Recently, my good buddy Wordnerd has been on a "tiny post" roll, in which she blogs in three sentences or less. While this makes for rapid reading, and certainly ups the ol' post count in an expedient manner for the blogger, it does leave one with a sense of being cheated out of the fascinating panoply of happenings that might be occurring in her life right now. I mean, bring back the lovebugs already!
Tangentially, I've HEARD that a good blog post is done in 3 paragraphs or less, because people don't want to have to SCROLL DOWN through a whole post.
"People" are so damned lazy that they can't be bothered to SCROLL???
Which got me to thinking - how many people might be coming HERE, looking for digestible bits of trifle with which to avoid work for just a few minutes more, and wind up stalking off in digust at the EFFORT they had to undergo because of all the SCROLLING? My God!
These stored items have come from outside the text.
import Literature.NumberTheory.LFunctions.RealZeroEffectiveRepulsionExplicitII
import Literature.NumberTheory.LFunctions.HeckeLOneLowerBoundExplicit
import Literature.NumberTheory.DiophantineGeometry.NamedHypothesesRHProofs
import Literature.Barriers.Parity.SiegelZeroDichotomy
import Mathlib.Analysis.SpecialFunctions.Pow.Real
import HarnessLib

/-!
# The Deuring phenomenon with an explicit constant (Stopple 2012): a zero `ρ = β + iγ` of `ζ`
# with `β > 7/8` forces `L(1, χ) > 1/(5400 · U^{12(1−β)} · log³U)`, `U = |ρ| D^{1/4} log D`, for
# every real primitive `χ` mod `D ≡ 0 (4)`, `D > 10⁹` — AS PRINTED, plus PROVED readings

Topic `Literature/NumberTheory/LFunctions` (namespace `Literature.NumberTheory.LFunctions`; readings in
the grouping sub-namespace `Stopple2012`). STATEMENT LAYER (D-0014) typed for the cell
`parity-realchar` (SIEGEL INSTRUMENT, conditionals column: «Deuring–Heilbronn repulsion in its explicit
forms»; topic family I.8 explicit Deuring–Heilbronn / I.10 Deuring's vertical phenomenon «low zeros of
`ζ` under an exceptional real character» — theory's topic-vs-source call). ONE named fact, everything
else PROVED.

Source: J. Stopple, *Elementary Deuring–Heilbronn phenomenon*, Acta Arith. **156** (2012) 283–291
[Stopple2012ElementaryDH]. READ on the held arXiv text (arXiv:1201.0713, `paper:arxiv-1201.0713`,
§1 «Introduction», the Theorem; §§2–5 the proof; §6 «The general case»); the journal pagination was
NOT diffed (journal copy not held) — disclosed. Abstract: "Adapting a technique of Pintz, we give an
elementary demonstration of the Deuring phenomenon: a zero of `ζ(s)` off the critical line gives a
lower bound on `L(1, χ)`. The necessary tools are Dirichlet's method of the hyperbola, Euler
summation, summation by parts, and the Pólya–Vinogradov inequality."

## What the source prints (§1)

"Suppose `ρ = β + iγ` is a zero of `ζ(s)` off the critical line. Let `δ/2π` be the fractional part of
`log 2 · γ/2π` so that for integer `n`, `log 2 · γ = 2πn + δ`, `−π < δ ≤ π`, `2^{−iγ} = exp(−iδ)`.
**Theorem.** If `β > 7/8` and `|δ| > π/100`, then for any real primitive character `χ` modulo
`D ≡ 0 mod 4`, `D > 10⁹`, we have the lower bound `L(1, χ) > 1/(5400 · U^{12(1−β)} log³U)`, where
`U = |ρ| D^{1/4} log D`." ("The proof actually gives some kind of nontrivial bound as long as
`β > 5/6`. We assume `β > 7/8` simply to get a precise constant in the theorem. In the last section we
discuss general `D`" — §6 treats `q ∣ D` via Ramanujan sums `c_q(n)` WITHOUT a printed constant: "the
constant `1/25` in Lemma 1 which works for `q = 2` is a decreasing function of `q` in the general case";
only the `D ≡ 0 (4)` theorem is typed.)

## How it is typed

* `ρ`: any `ρ : ℂ` with `riemannZeta ρ = 0` and `7/8 < Re ρ` (then `ρ` is automatically a non-trivial
  zero off the critical line; `Re ρ < 1` by Mathlib's non-vanishing on `Re s ≥ 1`). `|ρ|` = `‖ρ‖`.
* `|δ| > π/100`: `δ` is the representative of `γ log 2` modulo `2π` in `(−π, π]`, so the condition says
  `dist(γ log 2, 2πℤ) > π/100`; rendered `∀ n : ℤ, π/100 < |Im ρ · log 2 − 2πn|` (equivalent).
* "real primitive character `χ` modulo `D ≡ 0 mod 4`": `χ : DirichletCharacter ℂ D`, `χ.IsPrimitive`,
  `χ.IsQuadratic` (a real primitive character mod `D > 1` is quadratic), `D % 4 = 0`, `10⁹ < D`;
  `L(1,χ)` is real and the bound is stated on `Re L(1,χ)`.
* `U^{12(1−β)}` is the real power `Real.rpow`; `log³U = (log U)³`.
* [NUM-INPUT] PROOF INPUT DISCLOSED (not part of the statement): the proof uses X. Gourdon's numerical
  verification of RH for the first `10¹³` zeros (web report, 2004; spelled «Gourdan» in the source's
  bibliography) to ensure `|ρ| > 2.4·10¹²` and `U > 10¹⁶` (§2
  Lemma 2, §5); the refereed substitute is Platt–Trudgian, Bull. LMS 53 (2021) Thm 1 (`RH` to height
  `3·10¹²`; tree: the named hypothesis `DiophantineGeometry.RiemannHypothesisUpTo`), and the tree PROVES
  `RiemannHypothesisUpTo 10⁵` unconditionally (`riemannHypothesisUpTo_100000`). The reading
  `Stopple2012.lt_abs_im_of_zero` records what any `RiemannHypothesisUpTo T` says about the `ρ` of the
  hypothesis (`|γ| > T`).

## Contents

* `stopple2012_theorem` — NAMED FACT, the Theorem AS PRINTED (unproved here).
* PROVED: `Stopple2012.one_lt_U` (`U > 1` under the hypotheses, so the printed bound is a positive
  number); `Stopple2012.quality_lt_of_zeta_zero` — on the column's predicate: if `χ` mod `D ≡ 0 (4)`,
  `D > 10⁹`, carries a Tao–Teräväinen Siegel zero of quality `η ≥ 40`, then every zero `ρ` of `ζ` with
  `Re ρ > 7/8` and `|δ| > π/100` has `η < 5400 · log D · U^{12(1−β)} · log³U` (kernel (11.10):
  `‖L(1,χ)‖ log D ≤ (log D)²/η`); `Stopple2012.riemannZeta_ne_zero_of_isSiegelZero` — the same as a
  ZERO-FREE REGION for `ζ` («Deuring's phenomenon»): under such a Siegel zero, `ζ(ρ) ≠ 0` whenever
  `Re ρ > 7/8`, `|δ| > π/100` and `5400 · log D · U^{12(1−Re ρ)} · log³U ≤ η` — the larger the quality,
  the higher up `ζ`'s hypothetical off-line zeros with `β > 7/8` are pushed;
  `Stopple2012.lt_abs_im_of_zero` — under `RiemannHypothesisUpTo T` every `ρ` of the hypothesis has
  `|Im ρ| > T` (conjugation symmetry and `ζ(σ) ≠ 0` on `0 < σ < 1`).

presearch: «elementary Deuring–Heilbronn / Stopple 2012» → corpus: held arXiv:1201.0713 (this source);
LS HARVEST: only Stopple 2013 (Acta Arith. 157, P-113, 1-level density, not typed) and Stopple's
Conrey–Iwaniec notes; tree `lean search Stopple|stopple2012` → none on this paper (the tree's Stopple
references are Lehmer pairs / theta). Not a restatement of any tree declaration: the tree's explicit
DH facts (`BGTZ2025.*`, `thornerZaman2024_theorem215`, `jutila1977_theorem2`, `heathBrown1992_theorem4`)
repel zeros of the SAME family `𝓛_q`/of `L(s,χ)`, and Watkins 2021 (`Watkins2021.DeuringSpacing`) is a
PRED without printed constants; this is the explicit `ζ`-versus-`L(1,χ)` (Deuring) form.

LABEL (cell rule): instrument / statement layer. WHAT THIS IS NOT: no claim that `ζ` has a zero off the
critical line or that an exceptional character exists (under RH the fact is vacuous; under
`NoSiegelZeros` the readings are vacuous); nothing here bears on the parity summit. No instances, no
notation, no axioms.

## References

* [Stopple2012ElementaryDH] J. Stopple, Acta Arith. 156 (2012), no. 3, 283–291 = arXiv:1201.0713:
  §1 Theorem (typed), §2 Lemma 1, §3 Lemma 2, §5, §6 (general `D`, index only).
* [TaoTeravainen2021] T. Tao, J. Teräväinen, JLMS 106 (2022), Definition 1.4 (`IsSiegelZero`).
* [MontgomeryVaughan2007] Theorem 11.4 (11.10) (kernel version `RealZeroRepulsion.isSiegelZero_eta_le_log_sq_div`).
* [Titchmarsh1986] §2.12 (conjugate zeros; no real zeros of `ζ` in `(0,1)`), as proved in the tree.
-/

noncomputable section

open Complex
open Literature.Barriers.Parity
open Literature.NumberTheory.DiophantineGeometry

namespace Literature.NumberTheory.LFunctions

/-- **Stopple 2012, Theorem (NAMED FACT, AS PRINTED; §1 of the source).** "If `β > 7/8` and
`|δ| > π/100`, then for any real primitive character `χ` modulo `D ≡ 0 mod 4`, `D > 10⁹`, we have the
lower bound `L(1, χ) > 1/(5400 · U^{12(1−β)} log³U)`, where `U = |ρ| D^{1/4} log D`" — `ρ = β + iγ` a
zero of `ζ(s)` (off the critical line), `δ ∈ (−π, π]` the representative of `γ log 2` modulo `2π`.
Rendered: for every `ρ` with `ζ(ρ) = 0`, `Re ρ > 7/8`, `dist(Im ρ · log 2, 2πℤ) > π/100`, every `D` with
`4 ∣ D`, `D > 10⁹`, and every primitive quadratic `χ` mod `D`:
`1/(5400 · U^{12(1 − Re ρ)} · (log U)³) < Re L(1,χ)`, `U = ‖ρ‖ · D^{1/4} · log D`. Not proved here
(Pintz's method for `φ(s) = (2^{1−s} − 1)ζ(s)`: hyperbola method, Euler summation, partial summation,
Pólya–Vinogradov; the proof also invokes a numerical RH verification `|γ| > 2.4·10¹²`, see the module
docstring). [cite: Stopple2012ElementaryDH, Theorem (§1)] -/
def stopple2012_theorem : Prop :=
  ∀ ρ : ℂ, riemannZeta ρ = 0 → 7 / 8 < ρ.re →
    (∀ n : ℤ, Real.pi / 100 < |ρ.im * Real.log 2 - 2 * Real.pi * n|) →
    ∀ (D : ℕ) [NeZero D], D % 4 = 0 → 10 ^ 9 < D →
      ∀ χ : DirichletCharacter ℂ D, χ.IsPrimitive → χ.IsQuadratic →
        1 / (5400 * (‖ρ‖ * (D : ℝ) ^ (1 / 4 : ℝ) * Real.log D) ^ (12 * (1 - ρ.re)) *
              Real.log (‖ρ‖ * (D : ℝ) ^ (1 / 4 : ℝ) * Real.log D) ^ 3) < (χ.LFunction 1).re

namespace Stopple2012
The horror! All those short-attention-span slacker homie and homettes gettin' their confuddled on at all the words! I'm sorry! Come back, I have something FOR you!
Yes, in a nod to all the scroll-leery oxygen thieves out there, and in an effort to blog like a real pro, I bring you my first (and perhaps only) 3-paragraph post.
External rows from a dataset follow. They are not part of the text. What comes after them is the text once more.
import Summits.Langlands.Langlands.Theorems.CliffordTateStructureInduced
import Summits.Langlands.Langlands.Theorems.CliffordTateStructureIsotypic
import Summits.Langlands.Langlands.Theorems.CliffordTateStructureIsotypicGeometric
import Summits.Langlands.Langlands.Theses.MonodromyDichotomy
import Summits.Langlands.Langlands.Theses.DescentTypeTrichotomy
import Literature.NumberTheory.GaloisRepresentations.ArtinRestriction
import HarnessLib

/-!
# The Clifford–Tate structure theorem (`MonodromyDichotomy.CliffordTateStructure` =
# `DescentTypeTrichotomy.CliffordTateStructure`, item stmt-Langlands-25620)

For an irreducible `ρ : Γ_K → GL_n(ℚ̄_ℓ)` (`n ≥ 2`, `K` ANY number field), unramified almost
everywhere and de Rham at `ℓ`, which becomes reducible over some finite extension and is not
potentially scalar: EITHER `ρ ≅ Ind_{Γ_L}^{Γ_K} σ` with `[L:K] ≥ 2` and `σ` irreducible, unramified
a.e. and de Rham at `ℓ`, OR `ρ ≅ ρ₁ ⊗ ρ₂` with `ρ₁, ρ₂` irreducible of ranks `a, d ≥ 2`, unramified
a.e. and de Rham at `ℓ`, and `ρ₂` of finite image — both in characteristic-polynomial form
(`cliffordTateStructure_proof`, `cliffordTateStructure_proof'`).

Proof.  Pick `L` with `ρ|_{Γ_L}` reducible and let `N ◁ Γ_K` be the normal core of the open
subgroup `res(Γ_L)` (open, normal, finite index; `ρ|_N` reducible).  By Clifford's dichotomy
(`isIsotypic_or_exists_imprimitivity`, file `CliffordTateStructureCliffordCore`) either an
isotypic component of `ρ|_N` and its open proper stabiliser form a system of imprimitivity — the
INDUCED case `exists_induce_of_imprimitivity` (file `CliffordTateStructureInduced`) — or `ρ|_N`
is isotypic; then `N` does not act by scalars (else `ρ` would be scalar on `Γ_{K̄^N}`,
`exists_mem_range_absGaloisRestrict_fixedField_iff`) and the ARTIN–KRONECKER case
`cliffordTate_isotypic` applies: the factorisation `Q ρ Q⁻¹ = ρ₁ ⊗ ρ₂` with `ρ₂` of finite image
(`exists_kroneckerFactors`: twisted-Schur Kronecker frame, projective factor, Tate's lift
`H²(Γ_K, ℚ/ℤ) = 0`, continuity and irreducibility of the factors; file
`CliffordTateStructureIsotypic`) and the geometricity of both factors
(`isUnramifiedAt_and_isDeRhamFramed_of_finite_range`,
`isUnramifiedAt_and_isDeRhamFramed_leftFactor`; file `CliffordTateStructureIsotypicGeometric`).
[cite: Clifford1937, Thm. 1–3] [cite: Patrikis2019, Prop. 4.1.1]
[cite: SerreDurham1977, §6.1 Thm. 4 (Tate)] [cite: SerreLinearRepresentations1977, §7–8]
[cite: FontaineAsterisque223III, Exp. III Prop. 1.5.2] [cite: BrinonConrad2009, Prop. 6.3.8]
-/

set_option autoImplicit false
set_option linter.dupNamespace false

noncomputable section

namespace Summit.Langlands.Langlands.Theorems

open Filter NumberField IsDedekindDomain Field Matrix
open Literature.NumberTheory.GaloisRepresentations Literature.NumberTheory.PAdicHodge
open scoped Kronecker MatrixGroups

/-! ### Lemmas for the reduction -/

section Lemmas

variable {k : Type*} [Field k] {G : Type*} [Group G] {V : Type*} [AddCommGroup V] [Module k V]

/-- Irreducibility descends from a subgroup `N` to any over-group: if `π|_N` is irreducible and
`N ≤ φ(H')`, then `π ∘ φ` is irreducible. [folklore] -/
theorem isIrreducible_comp_of_le_range (π : Representation k G V) (N : Subgroup G) {H' : Type*}
    [Group H'] (φ : H' →* G) (hN : N ≤ φ.range) (h : (resN π N).IsIrreducible) :
    Representation.IsIrreducible (π.comp φ) := by
  haveI : Nontrivial V := (subsingleton_or_nontrivial V).resolve_left fun hV =>
    IsSimpleOrder.bot_ne_top (α := Subrepresentation (resN π N))
      (Subrepresentation.toSubmodule_injective (Subsingleton.elim _ _))
  haveI : Nontrivial (Subrepresentation (π.comp φ)) := by
    refine ⟨⟨⊥, ⊤, fun hbt => ?_⟩⟩
    have h1 := congrArg Subrepresentation.toSubmodule hbt
    exact bot_ne_top (h1 : (⊥ : Submodule k V) = ⊤)
  refine ⟨fun W => ?_⟩
  let W' : Subrepresentation (resN π N) :=
    ⟨W.toSubmodule, fun n v hv => by
      obtain ⟨h', hh'⟩ := hN n.2
      have h1 : (resN π N) n v = (π.comp φ) h' v := by
        change π (n : G) v = π (φ h') v
        rw [hh']
      rw [h1]
      exact W.apply_mem_toSubmodule h' hv⟩
  rcases IsSimpleOrder.eq_bot_or_eq_top W' with hW | hW
  · left
    apply Subrepresentation.toSubmodule_injective
    exact (congrArg Subrepresentation.toSubmodule hW :
      W'.toSubmodule = (⊥ : Subrepresentation _).toSubmodule)
  · right
    apply Subrepresentation.toSubmodule_injective
    exact (congrArg Subrepresentation.toSubmodule hW :
      W'.toSubmodule = (⊤ : Subrepresentation _).toSubmodule)

end Lemmas

/-! ### The isotypic (Artin–Kronecker) branch -/

set_option backward.isDefEq.respectTransparency false in
/-- **The isotypic branch of the Clifford–Tate structure theorem.**  For an irreducible
`ρ : Γ_K → GL_n(ℚ̄_ℓ)`, unramified almost everywhere and de Rham at `ℓ`, and an open normal
finite-index `N ◁ Γ_K` with `ρ|_N` ISOTYPIC, NOT irreducible and NOT scalar: `ρ ≅ ρ₁ ⊗ ρ₂` with
`ρ₁, ρ₂` irreducible of ranks `a, d ≥ 2`, unramified a.e. and de Rham at `ℓ`, `ρ₂` of finite image,
and `charpoly ρ(g) = charpoly (ρ₁(g) ⊗ ρ₂(g))`. [cite: Clifford1937, Thm. 2–3]
[cite: Patrikis2019, Prop. 4.1.1] [cite: SerreDurham1977, §6.1 Thm. 4 (Tate)] -/
theorem cliffordTate_isotypic (K : Type) [Field K] [NumberField K] (n ℓ : ℕ) [Fact ℓ.Prime]
    (ρ : FramedGaloisRep K (PadicAlgCl ℓ) n) (hirr : ρ.toGaloisRep.IsIrreducible)
    (hgeo : (∀ᶠ v : HeightOneSpectrum (𝓞 K) in cofinite, ρ.IsUnramifiedAt v) ∧
      ∀ (v : HeightOneSpectrum (𝓞 K)) (hv : ((ℓ : ℕ) : 𝓞 K) ∈ v.asIdeal),
        (fontainePstAdicCompletion v ℓ hv).IsDeRhamFramed (ρ.toLocal v))
    (N : Subgroup (absoluteGaloisGroup K)) [N.Normal] [N.FiniteIndex]
    (hNo : IsOpen (N : Set (absoluteGaloisGroup K)))
    (hiso : IsIsotypic (MonoidAlgebra (PadicAlgCl ℓ) N) (resN (FramedRep.toRepresentation ρ) N).asModule)
    (hNirr : ¬ (resN (FramedRep.toRepresentation ρ) N).IsIrreducible)
    (hNsc : ¬ ∀ g ∈ N, ∃ c : PadicAlgCl ℓ, ((ρ g : GL (Fin n) (PadicAlgCl ℓ)) :
      Matrix (Fin n) (Fin n) (PadicAlgCl ℓ)) = c • (1 : Matrix (Fin n) (Fin n) (PadicAlgCl ℓ))) :
    ∃ (a d : ℕ) (ρ₁ : FramedGaloisRep K (PadicAlgCl ℓ) a) (ρ₂ : FramedGaloisRep K (PadicAlgCl ℓ) d),
      2 ≤ a ∧ 2 ≤ d ∧ n = a * d ∧ ρ₁.toGaloisRep.IsIrreducible ∧
      ((∀ᶠ v : HeightOneSpectrum (𝓞 K) in cofinite, ρ₁.IsUnramifiedAt v) ∧
        ∀ (v : HeightOneSpectrum (𝓞 K)) (hv : ((ℓ : ℕ) : 𝓞 K) ∈ v.asIdeal),
          (fontainePstAdicCompletion v ℓ hv).IsDeRhamFramed (ρ₁.toLocal v)) ∧
      ρ₂.toGaloisRep.IsIrreducible ∧
      ((∀ᶠ v : HeightOneSpectrum (𝓞 K) in cofinite, ρ₂.IsUnramifiedAt v) ∧
        ∀ (v : HeightOneSpectrum (𝓞 K)) (hv : ((ℓ : ℕ) : 𝓞 K) ∈ v.asIdeal),
          (fontainePstAdicCompletion v ℓ hv).IsDeRhamFramed (ρ₂.toLocal v)) ∧
      (Set.range (fun g : absoluteGaloisGroup K => (ρ₂ g : GL (Fin d) (PadicAlgCl ℓ)))).Finite ∧
      ∀ g : absoluteGaloisGroup K, FramedRep.charpoly ρ g =
        (((ρ₁ g : GL (Fin a) (PadicAlgCl ℓ)) : Matrix (Fin a) (Fin a) (PadicAlgCl ℓ)) ⊗ₖ
          ((ρ₂ g : GL (Fin d) (PadicAlgCl ℓ)) : Matrix (Fin d) (Fin d) (PadicAlgCl ℓ))).charpoly := by
  obtain ⟨a, d, ρ₁, ρ₂, Q, e, ha2, hd2, had, hirr₁, hirr₂, hfin, hconj⟩ :=
    exists_kroneckerFactors K n ℓ ρ hirr N hNo hiso hNirr hNsc
  have hgeo₂ := isUnramifiedAt_and_isDeRhamFramed_of_finite_range K ρ₂ hfin
  have hgeo₁ := isUnramifiedAt_and_isDeRhamFramed_leftFactor K (by omega) ρ ρ₁ ρ₂ Q e hconj hfin
    hgeo.1 hgeo.2
  refine ⟨a, d, ρ₁, ρ₂, ha2, hd2, had, hirr₁, hgeo₁, hirr₂, hgeo₂, hfin, fun g => ?_⟩
  have h1 : FramedRep.charpoly ρ g = FramedRep.charpoly (FramedRep.conj Q ρ) g := by
    simp only [FramedRep.charpoly, FramedRep.conj_apply, Units.val_mul, Matrix.coe_units_inv]
    exact (Matrix.charpoly_units_conj Q _).symm
  rw [h1, FramedRep.charpoly, hconj g, Matrix.charpoly_reindex]

/-! ### The structure theorem -/

set_option backward.isDefEq.respectTransparency false in
/-- **The Clifford–Tate structure theorem** (closes `MonodromyDichotomy.CliffordTateStructure`):
`N :=` normal core of `res(Γ_L)` for an `L` over which `ρ` becomes reducible; Clifford's dichotomy
for `ρ|_N` (`isIsotypic_or_exists_imprimitivity`); the non-isotypic case is the induced case
(`exists_induce_of_imprimitivity`), the isotypic case is `cliffordTate_isotypic` (non-scalar
because `ρ` is not potentially scalar). [cite: Clifford1937, Thm. 1–2] [cite: Patrikis2019, Prop. 4.1.1] -/
theorem cliffordTateStructure_proof :
    Summit.Langlands.Langlands.Theses.MonodromyDichotomy.CliffordTateStructure := by
  intro K _ _ n hn ℓ _ ρ hirr hgeo hnot hnsc
  classical
  -- a field over which `ρ` becomes reducible
  push Not at hnot
  obtain ⟨L, _, _, _, hL⟩ := hnot
  haveI : CharZero L := charZero_of_injective_algebraMap (algebraMap K L).injective
  -- `N :=` the normal core of `res(Γ_L)`: open, normal
  set HL : Subgroup (absoluteGaloisGroup K) := (absGaloisRestrict K L).toMonoidHom.range with hHL
  have hHLo : IsOpen (HL : Set (absoluteGaloisGroup K)) := by
    rw [hHL, MonoidHom.coe_range]
    exact isOpen_range_absGaloisRestrict K L
  haveI : HL.FiniteIndex := by
    rw [hHL]
    exact @Subgroup.finiteIndex_of_finite_quotient _ _ _
      (finite_quotient_range_absGaloisRestrict K L)
  set N : Subgroup (absoluteGaloisGroup K) := HL.normalCore with hN
  haveI : N.Normal := Subgroup.normalCore_normal HL
  haveI : N.FiniteIndex := Subgroup.finiteIndex_normalCore (H := HL)
  have hNo : IsOpen (N : Set (absoluteGaloisGroup K)) :=
    Subgroup.isOpen_of_isClosed_of_finiteIndex _
      (HL.normalCore_isClosed (Subgroup.isClosed_of_isOpen _ hHLo))
  have hNle : N ≤ HL := Subgroup.normalCore_le HL
  set π := FramedRep.toRepresentation ρ with hπ
  haveI : π.IsIrreducible := hirr
  -- `ρ|_N` is reducible
  have hNirr : ¬ (resN π N).IsIrreducible := by
    intro h
    apply hL
    exact isIrreducible_comp_of_le_range π N (absGaloisRestrict K L).toMonoidHom hNle h
  -- Clifford's dichotomy
  rcases isIsotypic_or_exists_imprimitivity (π := π) (N := N) with
    hiso | ⟨U, H, hNH, hHt, hUb, -, hstab, hind, hsup⟩
  · -- isotypic: `N` does not act by scalars, and the branch applies
    right
    have hNsc : ¬ ∀ g ∈ N, ∃ c : PadicAlgCl ℓ, ((ρ g : GL (Fin n) (PadicAlgCl ℓ)) :
        Matrix (Fin n) (Fin n) (PadicAlgCl ℓ)) = c • (1 : Matrix (Fin n) (Fin n) (PadicAlgCl ℓ)) := by
      intro hsc
      apply hnsc
      let M : IntermediateField K (AlgebraicClosure K) := IntermediateField.fixedField N
      haveI : FiniteDimensional K M := finiteDimensional_fixedField_of_isOpen N hNo
      haveI : NumberField M := NumberField.of_module_finite K M
      obtain ⟨g, hg⟩ := exists_mem_range_absGaloisRestrict_fixedField_iff N hNo
      refine ⟨M, inferInstance, inferInstance, inferInstance, fun σ => ?_⟩
      have h1 : absGaloisRestrict K M σ ∈ N := by
        have h2 := (hg (absGaloisRestrict K M σ)).1 ⟨σ, rfl⟩
        have h3 := Subgroup.Normal.conj_mem inferInstance _ h2 g
        rwa [show g * (g⁻¹ * absGaloisRestrict K M σ * g) * g⁻¹ = absGaloisRestrict K M σ by group]
          at h3
      obtain ⟨c, hc⟩ := hsc _ h1
      exact ⟨c, by rw [FramedGaloisRep.restrictField_apply, hc]⟩
    exact cliffordTate_isotypic K n ℓ ρ hirr hgeo N hNo hiso hNirr hNsc
  · -- a proper system of imprimitivity: `ρ` is induced
    left
    exact exists_induce_of_imprimitivity K n ℓ ρ hirr hgeo H (Subgroup.isOpen_mono hNH hNo) hHt U
      hUb hstab hind hsup

/-- The same theorem under its `DescentTypeTrichotomy` name (the shared item).
[cite: Clifford1937, Thm. 1–3] [cite: Patrikis2019, Prop. 4.1.1] -/
theorem cliffordTateStructure_proof' :
    Summit.Langlands.Langlands.Theses.DescentTypeTrichotomy.CliffordTateStructure :=
  cliffordTateStructure_proof

end Summit.Langlands.Langlands.Theorems

end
Starting now. Well, OK, starting with the next paragraph, because that's really the START. All this other stuff was just backgrounding.
I believe a lot of disharmony in relationships could be rendered harmonius again with a little something I like to call "The Care Limit."
The Care Limit is like a speed limit - it keeps you safe, is there for your protection, everyone similarly engaged is expected to operate under the same set of rules, and it's enforceable. It works like this: if, for example, you are asked out to dinner and also asked where you'd like to go and you say "I don't care," then even if you HATE the place you wind up you cannot complain or whine or even breathe loudly during said meal out because you're abdicated your rights to bitchiness by saying you didn't CARE. Once you say that, you are not allowed to care about anything that relates to that decision point. Another example: Do you hate the color your wife picked out for the living room paint, but during the decision process could not be bothered to look at paint chips or go to the paint store or look at magazines or respond to any line of questioning that would have given even the least bit of a hint as to your preference? Too damn bad, pal, because your time for CARING was OVER when you were asked for your opinion. You cannot care about the shade of blue that your walls are going to be or offer suggestions about an alternate once the paint is purchased, because that ship has sailed right off the edge of your influence. Further, if you're asked about one dress or another or one tie or another or one lover or another and you respond "it doesn't matter," then you HAVE to be happy with, or at the very least not complain about, the dress, tie, or lover because you stated your lack of preference and it's to late to change up once the pitched decision is in the air. (building bad metaphors, one line at a time!)
Yes folks, The Care Limit can save time and effort on all those arguments you have about crap that should have been decided on only once. If you say you don't care about something, then you don't, and shouldn't, and most importantly, you can't. No fussing, no fuming, no huffing, no hissies, no nothing can accompany an outcome that someone "should have known" was your preference, because The Care Limit is in effect. You're an adult, so grow up already and remember to observe The Care Limit.
There you go. Three paragraphs.
Between you, me, an the internets? I don't think I can keep this up.